Another problem can be demonstrated as follows. If we have data that looks like that below, the linear regression approach would be ok:
But now suppose our data includes an outlier point, like the one at {$x = 15$}. Then the classifier that linear regression learns for this data is shown by the dotted line, which makes mistakes in the region highlighted in red below.
So, as this example shows, using a thresholded version of linear regression gives undue consideration to outliers, because it minimizes {$\sum_i (y_i - \textbf{w}^\top \textbf{x}_i)^2$}.
You might ask, we built a classifier using {$g(\textbf{w}^\top \textbf{x})$}, so why are we not including it in the objective that we're minimizing? Would that not fix both of these problems? In other words, what if we minimized the quantity, {$\sum_i (y_i - g(\textbf{w}^\top \textbf{x}_i))^2.$}
The problem with this is that {$g(\textbf{w}^\top \textbf{x}_i)$} is not differentiable, and makes the objective non-convex, so we can't easily find the maximum. In fact, we can't even find the gradient, so we can't do what logistic regression does and follow the gradient to find the maximum. For these reasons, we turn to logistic regression to do classification instead of just trying to threshold linear regression.
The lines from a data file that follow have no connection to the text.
import Summits.CriticalPhenomena.SAWScalingLimit.Theorems.LeftRightFKG.Negative.BoxDomain
import HarnessLib

/-!
# Negative knowledge on crux `LeftRightFKG`, part 6: the crux order is dominance of height functions

**`wind_nonneg_iff_wcross`**: for two walks `w₁ w₂ : G.Walk a b` of a lattice subgraph whose vertices lie
in a box `[X0,X1] × [Y0,Y1]`, the crux's relation `le w₁ w₂` — the lens loop `w₁·w₂⁻¹` (the `Set.IccExtend`
of `SimpleGraph.Walk.toCurve`) winds non-negatively about EVERY point of `ℂ` — holds iff
`wcross m k w₁ ≤ wcross m k w₂` for every face `(m,k)` of the box.  So the left–right order of the crux
is exactly componentwise dominance of the integer "height functions" `(m,k) ↦ wcross m k γ` (signed
crossings of the upward probe from the face centre): a decidable, finite criterion (provers: this is the
form in which lattice/FKG-lattice-condition arguments can be run; refuters: the form in which finite
counterexamples are certified). [folklore]
-/

noncomputable section

open Real Set Complex Literature.Probability.LatticeModels Literature.Probability.RandomPlanarGeometry
  Literature.Topology.PlaneTopology

namespace Summit.CriticalPhenomena.SAWScalingLimit.Theorems.LeftRightFKG.Negative

/-! ## The crux's order is facewise dominance of crossing counts -/

section OrderCharacterisation

variable {G : SimpleGraph (Site 2)}

/-- Far points in a half-plane: to the right. [folklore] -/
theorem exists_far_re_gt {B : ℝ} {z : ℂ} (hz : B < z.re) (M : ℝ) :
    ∃ w : ℂ, M < ‖w‖ ∧ segment ℝ z w ⊆ {y : ℂ | B < y.re} := by
  refine ⟨⟨max z.re 0 + |M| + 1, z.im⟩, ?_, ?_⟩
  · have h1 := abs_re_le_norm (⟨max z.re 0 + |M| + 1, z.im⟩ : ℂ)
    have h2 : (⟨max z.re 0 + |M| + 1, z.im⟩ : ℂ).re = max z.re 0 + |M| + 1 := rfl
    rw [h2, abs_of_nonneg (by have := le_max_right z.re 0; have := abs_nonneg M; linarith)] at h1
    have := le_abs_self M; have := le_max_right z.re 0; linarith
  · intro y hy
    obtain ⟨hlo, -⟩ := re_mem_of_mem_segment hy
    have hm : min z.re (max z.re 0 + |M| + 1) = z.re :=
      min_eq_left (by have := le_max_left z.re 0; have := abs_nonneg M; linarith)
    rw [show (⟨max z.re 0 + |M| + 1, z.im⟩ : ℂ).re = max z.re 0 + |M| + 1 from rfl, hm] at hlo
    exact lt_of_lt_of_le hz hlo

/-- Far points in a half-plane: to the left. [folklore] -/
theorem exists_far_re_lt {B : ℝ} {z : ℂ} (hz : z.re < B) (M : ℝ) :
    ∃ w : ℂ, M < ‖w‖ ∧ segment ℝ z w ⊆ {y : ℂ | y.re < B} := by
  refine ⟨⟨min z.re 0 - |M| - 1, z.im⟩, ?_, ?_⟩
  · have h1 := abs_re_le_norm (⟨min z.re 0 - |M| - 1, z.im⟩ : ℂ)
    have h2 : (⟨min z.re 0 - |M| - 1, z.im⟩ : ℂ).re = min z.re 0 - |M| - 1 := rfl
    rw [h2, abs_of_nonpos (by have := min_le_right z.re 0; have := abs_nonneg M; linarith)] at h1
    have := le_abs_self M; have := min_le_right z.re 0; linarith
  · intro y hy
    obtain ⟨-, hhi⟩ := re_mem_of_mem_segment hy
    have hm : max z.re (min z.re 0 - |M| - 1) = z.re :=
      max_eq_left (by have := min_le_left z.re 0; have := abs_nonneg M; linarith)
    rw [show (⟨min z.re 0 - |M| - 1, z.im⟩ : ℂ).re = min z.re 0 - |M| - 1 from rfl, hm] at hhi
    exact lt_of_le_of_lt hhi hz

/-- Far points in a half-plane: above. [folklore] -/
theorem exists_far_im_gt {B : ℝ} {z : ℂ} (hz : B < z.im) (M : ℝ) :
    ∃ w : ℂ, M < ‖w‖ ∧ segment ℝ z w ⊆ {y : ℂ | B < y.im} := by
  refine ⟨⟨z.re, max z.im 0 + |M| + 1⟩, ?_, ?_⟩
  · have h1 := abs_im_le_norm (⟨z.re, max z.im 0 + |M| + 1⟩ : ℂ)
    have h2 : (⟨z.re, max z.im 0 + |M| + 1⟩ : ℂ).im = max z.im 0 + |M| + 1 := rfl
    rw [h2, abs_of_nonneg (by have := le_max_right z.im 0; have := abs_nonneg M; linarith)] at h1
    have := le_abs_self M; have := le_max_right z.im 0; linarith
  · intro y hy
    obtain ⟨hlo, -⟩ := im_mem_of_mem_segment hy
    have hm : min z.im (max z.im 0 + |M| + 1) = z.im :=
      min_eq_left (by have := le_max_left z.im 0; have := abs_nonneg M; linarith)
    rw [show (⟨z.re, max z.im 0 + |M| + 1⟩ : ℂ).im = max z.im 0 + |M| + 1 from rfl, hm] at hlo
    exact lt_of_lt_of_le hz hlo

/-- Far points in a half-plane: below. [folklore] -/
theorem exists_far_im_lt {B : ℝ} {z : ℂ} (hz : z.im < B) (M : ℝ) :
    ∃ w : ℂ, M < ‖w‖ ∧ segment ℝ z w ⊆ {y : ℂ | y.im < B} := by
  refine ⟨⟨z.re, min z.im 0 - |M| - 1⟩, ?_, ?_⟩
  · have h1 := abs_im_le_norm (⟨z.re, min z.im 0 - |M| - 1⟩ : ℂ)
    have h2 : (⟨z.re, min z.im 0 - |M| - 1⟩ : ℂ).im = min z.im 0 - |M| - 1 := rfl
    rw [h2, abs_of_nonpos (by have := min_le_right z.im 0; have := abs_nonneg M; linarith)] at h1
    have := le_abs_self M; have := min_le_right z.im 0; linarith
  · intro y hy
    obtain ⟨-, hhi⟩ := im_mem_of_mem_segment hy
    have hm : max z.im (min z.im 0 - |M| - 1) = z.im :=
      max_eq_left (by have := min_le_left z.im 0; have := abs_nonneg M; linarith)
    rw [show (⟨z.re, min z.im 0 - |M| - 1⟩ : ℂ).im = min z.im 0 - |M| - 1 from rfl, hm] at hhi
    exact lt_of_le_of_lt hhi hz

/-- **A closed lattice polyline does not wind about face centres outside its bounding box.**
[folklore] -/
theorem wind_poly_probeL_eq_zero_of_not_mem (a : Site 2) (l : List (Site 2))
    (hend : (polylineFrom (pt a) (l.map pt)).1 = pt a) {X0 X1 Y0 Y1 : ℤ}
    (hbox : ∀ x ∈ a :: l, (X0 ≤ x 0 ∧ x 0 ≤ X1) ∧ (Y0 ≤ x 1 ∧ x 1 ≤ Y1)) {m k : ℤ}
    (hmk : m < X0 ∨ X1 ≤ m ∨ k < Y0 ∨ Y1 ≤ k) :
    wind (fun t => (poly a l).extend t - probeL m k) = 0 := by
  set K : Set ℂ := {z | ((X0 : ℝ) ≤ z.re ∧ z.re ≤ X1) ∧ ((Y0 : ℝ) ≤ z.im ∧ z.im ≤ Y1)} with hKdef
  have hKeq : K = ({z : ℂ | (X0 : ℝ) ≤ z.re} ∩ {z : ℂ | z.re ≤ X1}) ∩ ({z : ℂ | (Y0 : ℝ) ≤ z.im} ∩ {z : ℂ | z.im ≤ Y1}) := by
    ext z; simp only [hKdef, Set.mem_inter_iff, Set.mem_setOf_eq]
  have hK : IsClosed K := by
    rw [hKeq]
    exact ((isClosed_le continuous_const Complex.continuous_re).inter
      (isClosed_le Complex.continuous_re continuous_const)).inter
      ((isClosed_le continuous_const Complex.continuous_im).inter
      (isClosed_le Complex.continuous_im continuous_const))
  have hKc : Convex ℝ K := by
    rw [hKeq]
    exact ((convex_halfSpace_re_ge _).inter (convex_halfSpace_re_le _)).inter
      ((convex_halfSpace_im_ge _).inter (convex_halfSpace_im_le _))
  have hmem : ∀ x ∈ a :: l, pt x ∈ K := fun x hx => by
    obtain ⟨⟨h1, h2⟩, h3, h4⟩ := hbox x hx
    simp only [hKdef, mem_setOf_eq, pt_re, pt_im]
    exact ⟨⟨by exact_mod_cast h1, by exact_mod_cast h2⟩, by exact_mod_cast h3, by exact_mod_cast h4⟩
  have hr : range (poly a l) ⊆ K :=
    range_poly_subset hKc a l (hmem a (by simp)) fun x hx => hmem x (by simp [hx])
  have hz : probeL m k ∉ K := by
    simp only [hKdef, mem_setOf_eq, probeL_re, probeL_im, not_and_or, not_le]
    rcases hmk with h | h | h | h
    · left; left; have : (m : ℝ) + 1 ≤ X0 := by exact_mod_cast h
      linarith
    · left; right; have : (X1 : ℝ) ≤ m := by exact_mod_cast h
      linarith
    · right; left; have : (k : ℝ) + 1 ≤ Y0 := by exact_mod_cast h
      linarith
    · right; right; have : (Y1 : ℝ) ≤ k := by exact_mod_cast h
      linarith
  refine wind_poly_eq_zero_far a l hend hK hr hz fun M => ?_
  simp only [hKdef, mem_setOf_eq, not_and_or, not_le] at hz
  rcases hz with (h | h) | (h | h)
  · obtain ⟨w, hw, hs⟩ := exists_far_re_lt h M
    exact ⟨w, hw, fun y hy hyK => absurd hyK.1.1 (not_le.2 (hs hy))⟩
  · obtain ⟨w, hw, hs⟩ := exists_far_re_gt h M
    exact ⟨w, hw, fun y hy hyK => absurd hyK.1.2 (not_le.2 (hs hy))⟩
  · obtain ⟨w, hw, hs⟩ := exists_far_im_lt h M
    exact ⟨w, hw, fun y hy hyK => absurd hyK.2.1 (not_le.2 (hs hy))⟩
  · obtain ⟨w, hw, hs⟩ := exists_far_im_gt h M
    exact ⟨w, hw, fun y hy hyK => absurd hyK.2.2 (not_le.2 (hs hy))⟩

/-- The open unit face with lower-left corner `(m, k)`. [folklore] -/
def openFace (m k : ℤ) : Set ℂ := {z | ((m : ℝ) < z.re ∧ z.re < m + 1) ∧ ((k : ℝ) < z.im ∧ z.im < k + 1)}

/-- The open face as an intersection of four open half-planes. [folklore] -/
theorem openFace_eq (m k : ℤ) : openFace m k =
    ({z : ℂ | (m : ℝ) < z.re} ∩ {z : ℂ | z.re < m + 1}) ∩ ({z : ℂ | (k : ℝ) < z.im} ∩ {z : ℂ | z.im < k + 1}) := by
  ext z; simp only [openFace, Set.mem_inter_iff, Set.mem_setOf_eq]

/-- Open faces are open. [folklore] -/
theorem isOpen_openFace (m k : ℤ) : IsOpen (openFace m k) := by
  rw [openFace_eq]
  exact ((isOpen_lt continuous_const Complex.continuous_re).inter
    (isOpen_lt Complex.continuous_re continuous_const)).inter
    ((isOpen_lt continuous_const Complex.continuous_im).inter
    (isOpen_lt Complex.continuous_im continuous_const))

/-- Open faces are convex. [folklore] -/
theorem convex_openFace (m k : ℤ) : Convex ℝ (openFace m k) := by
  rw [openFace_eq]
  exact ((convex_halfSpace_re_gt _).inter (convex_halfSpace_re_lt _)).inter
    ((convex_halfSpace_im_gt _).inter (convex_halfSpace_im_lt _))

/-- The face centre lies in the open face. [folklore] -/
theorem probeL_mem_openFace (m k : ℤ) : probeL m k ∈ openFace m k := by
  simp only [openFace, mem_setOf_eq, probeL_re, probeL_im]
  refine ⟨⟨by linarith, by linarith⟩, by linarith, by linarith⟩

/-- The open segment from a point of the closed face to its centre lies in the open face. [folklore] -/
theorem openSegment_subset_openFace {z : ℂ} {m k : ℤ} (h0 : (m : ℝ) ≤ z.re) (h1 : z.re ≤ m + 1)
    (h2 : (k : ℝ) ≤ z.im) (h3 : z.im ≤ k + 1) : openSegment ℝ z (probeL m k) ⊆ openFace m k := by
  rw [openSegment_eq_image_lineMap]
  rintro y ⟨t, ⟨ht0, ht1⟩, rfl⟩
  simp only [openFace, mem_setOf_eq, AffineMap.lineMap_apply_module, Complex.add_re, Complex.add_im,
    Complex.smul_re, Complex.smul_im, smul_eq_mul, probeL_re, probeL_im]
  refine ⟨⟨by nlinarith, by nlinarith⟩, by nlinarith, by nlinarith⟩

/-- Points of an open face have no integral coordinate. [folklore] -/
theorem not_int_of_mem_openFace {m k : ℤ} {y : ℂ} (hy : y ∈ openFace m k) :
    ¬ ((∃ n : ℤ, y.re = n) ∨ (∃ n : ℤ, y.im = n)) := by
  obtain ⟨⟨h0, h1⟩, h2, h3⟩ := hy
  rintro (⟨n, hn⟩ | ⟨n, hn⟩)
  · rw [hn] at h0 h1
    have a1 : m < n := by exact_mod_cast h0
    have a2 : n < m + 1 := by exact_mod_cast h1
    omega
  · rw [hn] at h2 h3
    have a1 : k < n := by exact_mod_cast h2
    have a2 : n < k + 1 := by exact_mod_cast h3
    omega

/-- **The left–right relation of the crux is facewise dominance of crossing counts.** For two walks
with the same endpoints in a lattice subgraph, all of whose vertices lie in the box
`[X0, X1] × [Y0, Y1]`: the lens loop `w₁ · w₂⁻¹` (the crux's `Set.IccExtend` of `toCurve`) has
non-negative winding number about EVERY point of the plane iff `wcross m k w₁ ≤ wcross m k w₂` for every
face `(m, k)` of the box. (`→`: `wcross_le_of_wind_nonneg`; `←`: points of the trace have the junk value
`0`, every other point is joined inside its closed face to the face centre off the trace, where the
winding number is `-(pathCross)` inside the box and `0` outside.) [folklore] -/
theorem wind_nonneg_iff_wcross (hG : ∀ x y, G.Adj x y → (zdGraph 2).Adj x y) {a b : Site 2}
    (w₁ w₂ : G.Walk a b) {X0 X1 Y0 Y1 : ℤ}
    (hb₁ : ∀ x ∈ w₁.support, (X0 ≤ x 0 ∧ x 0 ≤ X1) ∧ (Y0 ≤ x 1 ∧ x 1 ≤ Y1))
    (hb₂ : ∀ x ∈ w₂.support, (X0 ≤ x 0 ∧ x 0 ≤ X1) ∧ (Y0 ≤ x 1 ∧ x 1 ≤ Y1)) :
    (∀ z : ℂ, 0 ≤ wind (fun t : ℝ =>
        Set.IccExtend zero_le_one ((w₁.append w₂.reverse).toCurve (meshPoint 1)) t - z)) ↔
      ∀ m k : ℤ, X0 ≤ m → m < X1 → Y0 ≤ k → k < Y1 → wcross m k w₁ ≤ wcross m k w₂ := by
  constructor
  · intro h m k _ _ _ hk
    exact wcross_le_of_wind_nonneg hG w₁ w₂ hk.le (fun x hx => (hb₁ x hx).2.2)
      (fun x hx => (hb₂ x hx).2.2) (h (probeL m k))
  · intro h z
    set w := w₁.append w₂.reverse with hwdef
    simp only [iccExtend_toCurve_apply]
    set P := poly a w.support.tail with hP
    have hsupp : ∀ x ∈ w.support, (X0 ≤ x 0 ∧ x 0 ≤ X1) ∧ (Y0 ≤ x 1 ∧ x 1 ≤ Y1) := by
      intro x hx
      rw [hwdef, SimpleGraph.Walk.mem_support_append_iff, SimpleGraph.Walk.support_reverse,
        List.mem_reverse] at hx
      rcases hx with hx | hx
      exacts [hb₁ x hx, hb₂ x hx]
    have hsupp' : ∀ x ∈ a :: w.support.tail, (X0 ≤ x 0 ∧ x 0 ≤ X1) ∧ (Y0 ≤ x 1 ∧ x 1 ≤ Y1) := by
      rw [w.cons_tail_support]; exact hsupp
    have hchain := isChain_support hG w
    have hend := poly_fst_walk w
    by_cases hz : z ∈ range P
    · rw [wind_eq_zero_of_mem_range P hz]
    set m := ⌊z.re⌋ with hm
    set k := ⌊z.im⌋ with hk
    -- the segment from `z` to the face centre misses the trace
    have hseg : segment ℝ (probeL m k) z ⊆ (range P)ᶜ := by
      rw [segment_symm, ← insert_endpoints_openSegment]
      rintro y (rfl | rfl | hy)
      · exact hz
      · exact probeL_not_mem_range_poly m k hchain
      · intro hyP
        have hyF := openSegment_subset_openFace (Int.floor_le z.re) (Int.lt_floor_add_one z.re).le
          (Int.floor_le z.im) (Int.lt_floor_add_one z.im).le hy
        exact not_int_of_mem_openFace hyF (exists_int_of_mem_range_poly a _ hchain y hyP)
    have hK : IsClosed (range P) := (isCompact_range P.continuous).isClosed
    have hcc : z ∈ connectedComponentIn (range P)ᶜ (probeL m k) :=
      (convex_segment _ _).isPreconnected.subset_connectedComponentIn (left_mem_segment _ _ _) hseg
        (right_mem_segment _ _ _)
    have h01 : P.extend 0 = P.extend 1 := by rw [Path.extend_zero, Path.extend_one, hend]
    have hzw := wind_sub_eq_of_mem_connectedComponentIn P.continuous_extend.continuousOn h01 hK
      (fun t ht => by rw [Path.extend_apply P ht]; exact ⟨_, rfl⟩) hcc
    rw [← hzw]
    by_cases hin : X0 ≤ m ∧ m < X1 ∧ Y0 ≤ k ∧ k < Y1
    · obtain ⟨h1, h2, h3, h4⟩ := hin
      have key := wind_poly_probeL (m := m) h4.le a w.support.tail hchain
        (hsupp a w.start_mem_support).2.2 (fun x hx => (hsupp x (List.mem_of_mem_tail hx)).2.2) hend
      have key' : wind (fun t => P.extend t - probeL m k) = -wcross m k w := by
        unfold wcross; exact_mod_cast key
      rw [key', hwdef, wcross_append, wcross_reverse]
      have := h m k h1 h2 h3 h4
      omega
    · have hmk : m < X0 ∨ X1 ≤ m ∨ k < Y0 ∨ Y1 ≤ k := by omega
      rw [wind_poly_probeL_eq_zero_of_not_mem a w.support.tail hend hsupp' hmk]

end OrderCharacterisation

end Summit.CriticalPhenomena.SAWScalingLimit.Theorems.LeftRightFKG.Negative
That being said, there are caveats to this. Although we cannot find the gradient of the above loss function, we can still find directions to move iteratively that act kind of like a gradient would to a certain extent. This also brings up a topic we'll discuss later in the class when we get to neural networks and support vector machines. For example, an alternative to using logistic regression would have been to use the perceptron classifier. The perceptron classifier essentially optimizes exactly the error function that we described above, but it does so incrementally, using one example at a time to update the weights with a simple equation. That sort of learning (picking up one example at a time) is known as online learning. We may not have time to cover this in much detail in the course, but you can use the online algorithm Wikipedia page as a starting point if you're interested to know more about this topic.